At this time, it might be well for me to interrupt M. Darzac’s narrative to recall to the memory of the reader of “The Mystery of the Yellow Room” the fact that M. Arthur William Rance had for many years cherished a hopeless devotion for Mlle. Stangerson, but had at last overcome it, and married a beautiful American girl, who knew nothing of the mysterious adventures of the Professor’s daughter.
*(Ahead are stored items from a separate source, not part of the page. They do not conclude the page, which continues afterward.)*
import Summits.BirchSwinnertonDyer.Rank1Residual.X11b.FittingCongruenceLimit
import HarnessLib

/-!
# X11b, route R1 — the erratum's proof of its Thm. 1.1 from its Thm. 2.3 ("the argument in
# [Ski16, p. 192] applies verbatim") as a KERNEL THEOREM of commutative algebra

HONEST FRAMING (cell `b2b-bsdres`, run/shared/lean/b2b/bsd-rank1-residual/, verbatim in every
file): the goal of the cell is to DELETE the COMBINATION-SHAPED residual classes of the
Birch–Swinnerton-Dyer formula for ALL analytic-rank `≤ 1` elliptic curves over `ℚ` — "full BSD
formula for every rank `≤ 1` curve in class `C`" assembled STRICTLY from published theorems — so
that the rank-`≤ 1` remainder becomes exactly the CONSTRUCTION-SHAPED classes, which are TYPED
(missing-input `Prop`s), NOT attempted. This is not "finishing BSD". Sub-cell
`b2b-bsdres-multr1-p1` (X11b via the re-proof of Castella 2018 Thm. A along the author's erratum):
a RESEARCH ROUTE; no claim beyond the stated class; X11b stays CONSTRUCTION-SHAPED; nothing here
changes a label. THEOREMS ONLY (no definition, no named fact, no `sorry`).

## What this file kernel-checks, and where it sits in route R1

Route R1 (`CastellaErratum*.lean`) re-assembles the erratum's Thm. A′ in the kernel: after
generations 1–2 and `multr1-p2`'s `CastellaErratumManin.lean`, `RouteGoal` (BSD(E,p) for every
rank-one pair on `ChainLocus`) follows from TEN published named facts and ONE open input (A) = the
display [Cas18, (5.3)] ⇐ erratum Thm. 1.1 (the anticyclotomic main conjecture at `p ‖ N`) ⇐
erratum Thm. 2.3 ⇐ Fouquet–Wan 2021 Thm. 4.41 (PREPRINT). The erratum's OWN new reasoning is the
proof of Thm. 1.1 from Thm. 2.3 (erratum p. 4), replacing the withdrawn step (Cas18 Thm. 4.2's
weight-two point `φ ∈ 𝒳_𝕀^a`) by a `p`-ADIC APPROXIMATION of the `p`-new form `f = f_E` by
`p`-ordinary newforms `g_m` of weights `k_m ≡ 2 (mod p−1)`, `k_m > 2`, of level `M = N/p`
(to which Thm. 2.3 applies), and a passage to the limit in FITTING IDEALS:

  erratum p. 4, verbatim: "for each `m ≥ 1` there exists (a) a `p`-ordinary newform
  `g_m ∈ S_{k_m}(Γ₀(M))` … (b) a `G_ℚ`-stable lattice `T_{g_m} ⊂ V_{g_m}` and an isomorphism
  `T_{g_m}/p^m T_{g_m} ≃ T/p^m T` as `𝒪[G_ℚ]`-modules; (c) an equality
  `(L^Σ_p(g_m), p^m) = (L^Σ_p(f), p^m) ⊂ Λ_𝒪^{ur}`. … By Theorem 2.3, the module `X^Σ_ac(A_{g_m})`
  is `Λ_𝒪`-torsion, with `Ch_{Λ_𝒪}(X^Σ_ac(A_{g_m}))Λ_𝒪^{ur} = (L^Σ_p(g_m))`. Moreover, by Lemma 2.2
  we know that `Ch_{Λ_𝒪}(X^Σ_ac(A_{g_m})) = Fitt_{Λ_𝒪}(X^Σ_ac(A_{g_m}))`, and so from (b),
  Lemma 2.1, and basic properties of Fitting ideals we deduce the equality
  `(Fitt_{Λ_𝒪}(X^Σ_ac(E[p^∞])), p^m)Λ_𝒪^{ur} = (L^Σ_p(f), p^m)`. From this, the argument in
  [Ski16, p. 192] applies verbatim, using the nonvanishing of `L_p(f)` …".

  [Ski16, § 3.1, p. 192] (C. Skinner, Pacific J. Math. 283 (2016); arXiv:1407.1093 p. 13),
  verbatim up to the bracket: "From (b) together with Lemma [§ 2.3: `Sel^Σ(f)[p^m]` depends only
  on `(T_f/p^m, T_f^+/p^m)`] we conclude that there is a `Λ_𝒪`-isomorphism … upon taking Pontryagin
  duals … `X^Σ(f)/p^m X^Σ(f) ≅ X^Σ(f_m)/p^m X^Σ(f_m)`.
  From basic properties of Fitting ideals we then conclude that there as an equality of
  `Λ_𝒪`-ideals `(F^Σ(f), p^m) = (F^Σ(f_m), p^m)`. Together with (c), (e), and (f) we then have
  `(F^Σ(f), p^m) = (𝓛^Σ_f, p^m) ⊆ Λ_𝒪`. As `𝓛_f` … is non-zero … `F^Σ(f) ≠ 0` … must be a torsion
  `Λ_𝒪`-module … `Ch^Σ(f) = F^Σ(f)` … for all integers `m`, `(Ch^Σ(f), p^m) = (𝓛^Σ_f, p^m)` …
  [a `p`-adic convergence argument] … `(𝓛^Σ_f) = (𝒞^Σ_f) = Ch^Σ`."

THIS FILE, with its generic half `FittingCongruenceLimit.lean` (items marked ⋆ live there),
proves the algebraic content of that passage as theorems about an ARBITRARY Noetherian ring `R`, an ideal `I` inside the Jacobson radical (`I = (p)` or `(ϖ)`), a finite `R`-module `M`
(`= X^Σ_ac(E[p^∞])`, resp. `X^Σ(f)`), finite `R`-modules `N m` (`= X^Σ_ac(A_{g_m})`, resp.
`X^Σ(f_m)`), elements `L` (`= L^Σ_p(f)`) and `Lm m` (`= L^Σ_p(g_m)`):

* ⋆`fittingIdeal_sup_eq_of_quotEquiv` — "basic properties of Fitting ideals": an `R`-linear
  isomorphism `M/IM ≅ N/IN` gives `Fitt_k(M) + I = Fitt_k(N) + I` (Fitting ideals commute with the
  base change `R → R/I`, tree theorem `Module.fittingIdeal_baseChange`, Stacks 07ZA (3)).
* ⋆`iInf_sup_pow_eq_self` — Krull's intersection theorem in the form `⋂_m (J + I^m) = J` for every
  ideal `J` when `I ⊆ Jac(R)` (Mathlib's `Ideal.iInf_pow_smul_eq_bot_of_le_jacobson` on `R/J`).
* ⋆`fittingIdeal_sup_pow_eq_of_congruences` — the displayed "(Fitt-L-eq)":
  `Fitt₀(M) + I^m = (L) + I^m` for every `m`, from (b)∘Lemma 2.1 [the quotient isomorphisms],
  Thm. 2.3∘Lemma 2.2 [`Fitt₀(N m) = (Lm m)`] and (c) [`(Lm m) + I^m = (L) + I^m`].
* ⋆`fittingIdeal_eq_span_of_congruences` — hence `Fitt₀(M) = (L)` (by Krull; this REPLACES the
  `p`-adic convergence argument of [Ski16, p. 192] and does not use "`Ch = Fitt`" for `M` itself).
* ⋆`lengthAt_eq_of_fittingIdeal_zero_eq`, ⋆`charIdeal_eq_of_fittingIdeal_zero_eq`,
  ⋆`charIdeal_quotient_span_singleton`, ⋆`charIdeal_eq_span_of_fittingIdeal_zero_eq_span` — over a
  Noetherian UFD (`Λ_𝒪 = 𝒪⟦T⟧`, `ℤ_p⟦T⟧`): a finite module with PRINCIPAL order ideal
  `Fitt₀(M) = (L)`, `L ≠ 0`, is torsion with characteristic ideal `char(M) = (L)` (localise at a
  height-one prime `𝔭 = (π)`: `R_𝔭` is a DVR, Fitting ideals localise, and over a DVR
  `length(R_𝔭/Fitt₀) = length` — tree theorems `Module.fittingIdeal_of_isLocalizedModule`,
  `Module.length_quotient_fittingIdeal_zero`; then `∏_{ht 𝔭=1} 𝔭^{v_𝔭(L)} = (L)`,
  `finprod_heightOne_pow_eq_span_prod`).
* `isTorsion_and_charIdeal_eq_of_congruences` — THE SKELETON of erratum p. 4 / [Ski16, p. 192]:
  inputs (b)∘Lemma 2.1, Thm. 2.3∘Lemma 2.2, (c), `L ≠ 0` (Cornut–Vatsal + the reciprocity law of
  [Cas20, Thm. 5.3]) ⟹ `M` is torsion and `char(M) = Fitt₀(M) = (L)` — the conclusion of Thm. 1.1
  for `Σ`. `iwasawaAlgebra_isTorsion_and_charIdeal_eq_of_congruences` is the same over the tree's
  `Λ = ℤ_p⟦T⟧` with `I = (p)` (Skinner's setting with `𝒪 = ℤ_p`).
* `charIdeal_eq_span_of_imprimitive` — the `Σ`-removal bookkeeping ("it suffices to prove the
  result for `X^Σ` and `L^Σ`", [JSW17, Thm. 6.1.6]): cancel the common Euler factor.

WHAT IS NOT HERE (and stays exactly as recorded in `CastellaErratum.lean` /
`CastellaErratumLinks.lean`): the objects `X^Σ_ac`, `L^Σ_p` themselves (no anticyclotomic
`Λ`-adic Selmer group / BDP `p`-adic `L`-function in the tree — the typed missing CONSTRUCTION of
the X11b row), Hida theory (a), the Galois-cohomological Lemmas 2.1/2.2 and [Cas20, Thm. 2.11]
behind (b), (c), and Thm. 2.3 itself (⇐ [FW21, Thm. 4.41], PREPRINT — the one unrefereed atom).
So the OPEN input (A) of route R1 now factors as
  (A) ⇐ [display ⇐ IMC(f): Cas18 Thms. 2.3/3.2, PUB, shadow-typed]
      ∘ [IMC(f) ⇐ {Thm. 2.3 for the g_m} + (a),(b),(c) + Lemmas 2.1/2.2 + L_p(f) ≠ 0: THIS FILE, kernel]
      ∘ [Thm. 2.3 ⇐ … ⇐ FW21 Thm. 4.41: OPEN].
Ring bookkeeping (honest): the erratum's identity lives in `Λ_𝒪^{ur} = Λ_{R₀} ⊗̂ 𝒪` with `Ch`
taken over `Λ_𝒪`; the theorems below are stated over ONE ring (`R = Λ_𝒪^{ur}` for the Fitting
statements — Fitting ideals commute with the faithfully flat base change `Λ_𝒪 → Λ_𝒪^{ur}`,
`Module.fittingIdeal_baseChange` —, `R` a Noetherian UFD such as `Λ_𝒪` or `R₀⟦T⟧` for the
characteristic-ideal statements); this is exactly [Ski16, § 3.1]'s setting (everything in `Λ_𝒪`).

References: F. Castella, *Erratum to "On the p-part of the Birch–Swinnerton-Dyer formula for
multiplicative primes"* (web, n.d.; = arXiv:2409.01360 Thm. 3.1), p. 4 [Castella2018Erratum];
C. Skinner, *Multiplicative reduction and the cyclotomic main conjecture for GL₂*, Pacific J. Math.
283 (2016) 171–200, § 2.3 and § 3.1 (p. 192) [Skinner2016PacificMC]; The Stacks Project,
Tag 07ZA [StacksProject]; D. Eisenbud, GTM 150, Cor. 20.5 [Eisenbud1995]; L. Washington, GTM 83,
§13.2 [Washington1997].
-/

noncomputable section

open scoped TensorProduct

open Literature.RingTheory.FittingIdeal Literature.NumberTheory.EllipticCurves
  Literature.NumberTheory.EllipticCurves.Module

namespace Summit.BirchSwinnertonDyer.Rank1Residual.X11b.CongruenceLimit

universe u

variable {R : Type u} [CommRing R]

/-! ### The skeleton of erratum p. 4 / [Ski16, p. 192] -/

section Skeleton

variable [IsNoetherianRing R] [IsDomain R] [UniqueFactorizationMonoid R]
  {M : Type*} [AddCommGroup M] [Module R M] [Module.Finite R M]
  (N : ℕ → Type*) [∀ m, AddCommGroup (N m)] [∀ m, Module R (N m)] [∀ m, Module.Finite R (N m)]

/-- **Erratum, proof of Thm. 1.1 from Thm. 2.3 (p. 4) — "the argument in [Ski16, p. 192] applies
verbatim" — as a kernel theorem.** Let `R` be a Noetherian UFD (`Λ_𝒪 = 𝒪⟦T⟧`; `ℤ_p⟦T⟧`), `I`
an ideal inside the Jacobson radical (`(p)` or `(ϖ)`), `M` a finite `R`-module
(`X^Σ_ac(E[p^∞])`, resp. [Ski16] `X^Σ(f)`) and `L ∈ R` nonzero (`L^Σ_p(f)`; nonvanishing by
Cornut–Vatsal and [Cas20, Thm. 5.3], resp. Rohrlich). Suppose that for every `m ≥ 1` there are a
finite `R`-module `N_m` (`X^Σ_ac(A_{g_m})`) and `L_m ∈ R` (`L^Σ_p(g_m)`) with
`e`: `M/I^mM ≅ N_m/I^mN_m` — (b) `T_{g_m}/p^m ≃ T/p^m` and Lemma 2.1, dualised —,
`hF`: `Fitt₀(N_m) = (L_m)` — Thm. 2.3 for `g_m` with Lemma 2.2 (`Ch = Fitt`) —, and
`hc`: `(L_m) + I^m = (L) + I^m` — (c), [Cas20, Thm. 2.11]. THEN `M` is `R`-torsion,
`Fitt₀(M) = (L)` and `char(M) = (L)`: the conclusion of Thm. 1.1 for `Σ`
("`X^Σ_ac(E[p^∞])` is `Λ`-torsion and `Ch_Λ(X^Σ_ac(E[p^∞])) = (L^Σ_p(f))`"). The inputs (a)–(c),
Lemmas 2.1/2.2 and Thm. 2.3 are NOT proved here (no `Λ`-adic Selmer groups in the tree); Thm. 2.3
rests on [FW21, Thm. 4.41] (PREPRINT). Pure algebra; CONDITIONAL on nothing; deletes nothing; X11b
stays CONSTRUCTION-SHAPED. [cite: Castella2018Erratum, proof of Thm. 1.1 (p. 4)]
[cite: Skinner2016PacificMC, §3.1 (p. 192)] -/
theorem isTorsion_and_charIdeal_eq_of_congruences (I : Ideal R) (hI : I ≤ (⊥ : Ideal R).jacobson)
    {L : R} (hL : L ≠ 0) (Lm : ℕ → R)
    (e : ∀ m : ℕ, 1 ≤ m →
      ((M ⧸ (I ^ m • (⊤ : Submodule R M))) ≃ₗ[R] (N m ⧸ (I ^ m • (⊤ : Submodule R (N m))))))
    (hF : ∀ m : ℕ, 1 ≤ m → Module.fittingIdeal R (N m) 0 = Ideal.span {Lm m})
    (hc : ∀ m : ℕ, 1 ≤ m → Ideal.span {Lm m} ⊔ I ^ m = Ideal.span {L} ⊔ I ^ m) :
    Module.IsTorsion R M ∧ Module.fittingIdeal R M 0 = Ideal.span {L} ∧
      charIdeal R M = Ideal.span {L} := by
  have hFitt : Module.fittingIdeal R M 0 = Ideal.span {L} :=
    fittingIdeal_eq_span_of_congruences I L N Lm hI e hF hc
  exact ⟨isTorsion_of_fittingIdeal_zero_eq_span hFitt hL, hFitt,
    charIdeal_eq_span_of_fittingIdeal_zero_eq_span hFitt hL⟩

end Skeleton

/-! ### `Σ`-removal ("it suffices to prove the result for `X^Σ` and `L^Σ`") -/

/-- **`Σ`-removal bookkeeping** (erratum p. 4: "As in the proof of Theorem 2.3, it suffices to
prove the result for `X^Σ_ac(E[p^∞])` and `L^Σ_p(f)`"; [JSW17, Thm. 6.1.6]; [Ski16, § 2.3]:
`Ch^Σ = Ch · ∏_{ℓ ∈ Σ, ℓ ≠ p} P_ℓ`): if `char(X^Σ) = char(X)·(P)` and `L^Σ ~ L·P` with the same
nonzero Euler factor `P`, then `char(X^Σ) = (L^Σ)` gives `char(X) = (L)` — cancellation of a
nonzero principal ideal in a domain. The two factorisations are inputs (exact sequence of Selmer
groups; interpolation property), not proved here.
[cite: Skinner2016PacificMC, §2.3 and §3.1] -/
theorem charIdeal_eq_span_of_imprimitive [IsDomain R] {X XS : Type*} [AddCommGroup X]
    [Module R X] [AddCommGroup XS] [Module R XS] {L LS P : R} (hP : P ≠ 0)
    (hX : charIdeal R XS = charIdeal R X * Ideal.span {P}) (hL : Associated LS (L * P))
    (h : charIdeal R XS = Ideal.span {LS}) : charIdeal R X = Ideal.span {L} := by
  rw [hX, Ideal.span_singleton_eq_span_singleton.mpr hL, ← Ideal.span_singleton_mul_span_singleton,
    mul_comm (charIdeal R X), mul_comm (Ideal.span {L})] at h
  exact (Ideal.span_singleton_mul_right_inj hP).mp h

/-! ### Skinner's setting: the tree's Iwasawa algebra `Λ = ℤ_p⟦T⟧`, `I = (p)` -/

section Iwasawa

variable (p : ℕ) [Fact p.Prime]

/-- `(p) ⊆ Jac(Λ)`: `Λ = ℤ_p⟦T⟧` is local and `p` is not a unit. [folklore] -/
theorem span_C_p_le_jacobson :
    Ideal.span {(PowerSeries.C (p : ℤ_[p]) : IwasawaAlgebra p)} ≤
      (⊥ : Ideal (IwasawaAlgebra p)).jacobson := by
  rw [IsLocalRing.jacobson_eq_maximalIdeal ⊥ bot_ne_top, Ideal.span_le, Set.singleton_subset_iff]
  exact (IwasawaAlgebra.prime_C p).not_unit

/-- **[Ski16, § 3.1 (p. 192)] in the tree's `Λ = ℤ_p⟦T⟧` (`𝒪 = ℤ_p`), kernel form.** For a finite
`Λ`-module `M` (`X^Σ(f)`), `L ∈ Λ` nonzero (`𝓛^Σ_f`, Rohrlich), and for each `m ≥ 1` a finite
`Λ`-module `N_m` (`X^Σ(f_m)`) and `L_m` (`𝓛^Σ_{f_m}`) with `M/p^m ≅ N_m/p^m` ((b) + [Ski16, § 2.3], `Sel^Σ(f)[p^m] ≅ Sel^Σ(f_m)[p^m]`),
`Fitt_Λ(N_m) = (L_m)` ((e)+(f): the main conjecture for `f_m` and `F^Σ(f_m) = Ch^Σ(f_m)`) and
`(L_m, p^m) = (L, p^m)` ((c)): `M` is `Λ`-torsion and `Ch_Λ(M) = F_Λ(M) = (L)` — Theorem A of
[Ski16] modulo its inputs; the same skeleton serves erratum Thm. 1.1 (anticyclotomic, `p ‖ N`).
[cite: Skinner2016PacificMC, §3.1 (p. 192)] [cite: Castella2018Erratum, proof of Thm. 1.1 (p. 4)] -/
theorem iwasawaAlgebra_isTorsion_and_charIdeal_eq_of_congruences
    {M : Type*} [AddCommGroup M] [Module (IwasawaAlgebra p) M] [Module.Finite (IwasawaAlgebra p) M]
    (N : ℕ → Type*) [∀ m, AddCommGroup (N m)] [∀ m, Module (IwasawaAlgebra p) (N m)]
    [∀ m, Module.Finite (IwasawaAlgebra p) (N m)]
    {L : IwasawaAlgebra p} (hL : L ≠ 0) (Lm : ℕ → IwasawaAlgebra p)
    (e : ∀ m : ℕ, 1 ≤ m →
      ((M ⧸ ((Ideal.span {(PowerSeries.C (p : ℤ_[p]) : IwasawaAlgebra p)}) ^ m •
          (⊤ : Submodule (IwasawaAlgebra p) M))) ≃ₗ[IwasawaAlgebra p]
        (N m ⧸ ((Ideal.span {(PowerSeries.C (p : ℤ_[p]) : IwasawaAlgebra p)}) ^ m •
          (⊤ : Submodule (IwasawaAlgebra p) (N m))))))
    (hF : ∀ m : ℕ, 1 ≤ m → Module.fittingIdeal (IwasawaAlgebra p) (N m) 0 = Ideal.span {Lm m})
    (hc : ∀ m : ℕ, 1 ≤ m →
      Ideal.span {Lm m} ⊔ (Ideal.span {(PowerSeries.C (p : ℤ_[p]) : IwasawaAlgebra p)}) ^ m =
        Ideal.span {L} ⊔ (Ideal.span {(PowerSeries.C (p : ℤ_[p]) : IwasawaAlgebra p)}) ^ m) :
    Module.IsTorsion (IwasawaAlgebra p) M ∧
      Module.fittingIdeal (IwasawaAlgebra p) M 0 = Ideal.span {L} ∧
      charIdeal (IwasawaAlgebra p) M = Ideal.span {L} :=
  isTorsion_and_charIdeal_eq_of_congruences N _ (span_C_p_le_jacobson p) hL Lm e hF hc

end Iwasawa

end Summit.BirchSwinnertonDyer.Rank1Residual.X11b.CongruenceLimit

end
After the affair at the Glandier, and while Mlle. Stangerson was still a patient in a private asylum near Paris, where the treatment restored her to health and reason, we heard one fine day that M. Arthur William Rance was about to wed the niece of an old professor of geology at the Academy of Science in Philadelphia. Those who had known of hisluckless passion for Mathilde, and had gauged its depths by the excess with which it was displayed (for it had seemed at one time to rob the man of sense and reason and turn him into a maniac)—such persons, I say, believed that Rance was marrying in desperation, and prophesied little happiness for the union. Stories were told that the match—which was a good one for Arthur Rance, for Miss Edith Prescott was rich—had been brought about in a rather singular fashion. But these are stories which I may tell at some future time. You will learn then by what chain of circumstances the Rances had been led to locate at Rochers Rouges in the old castle, on the peninsula of Hercules, of which they had become the owners the preceding autumn.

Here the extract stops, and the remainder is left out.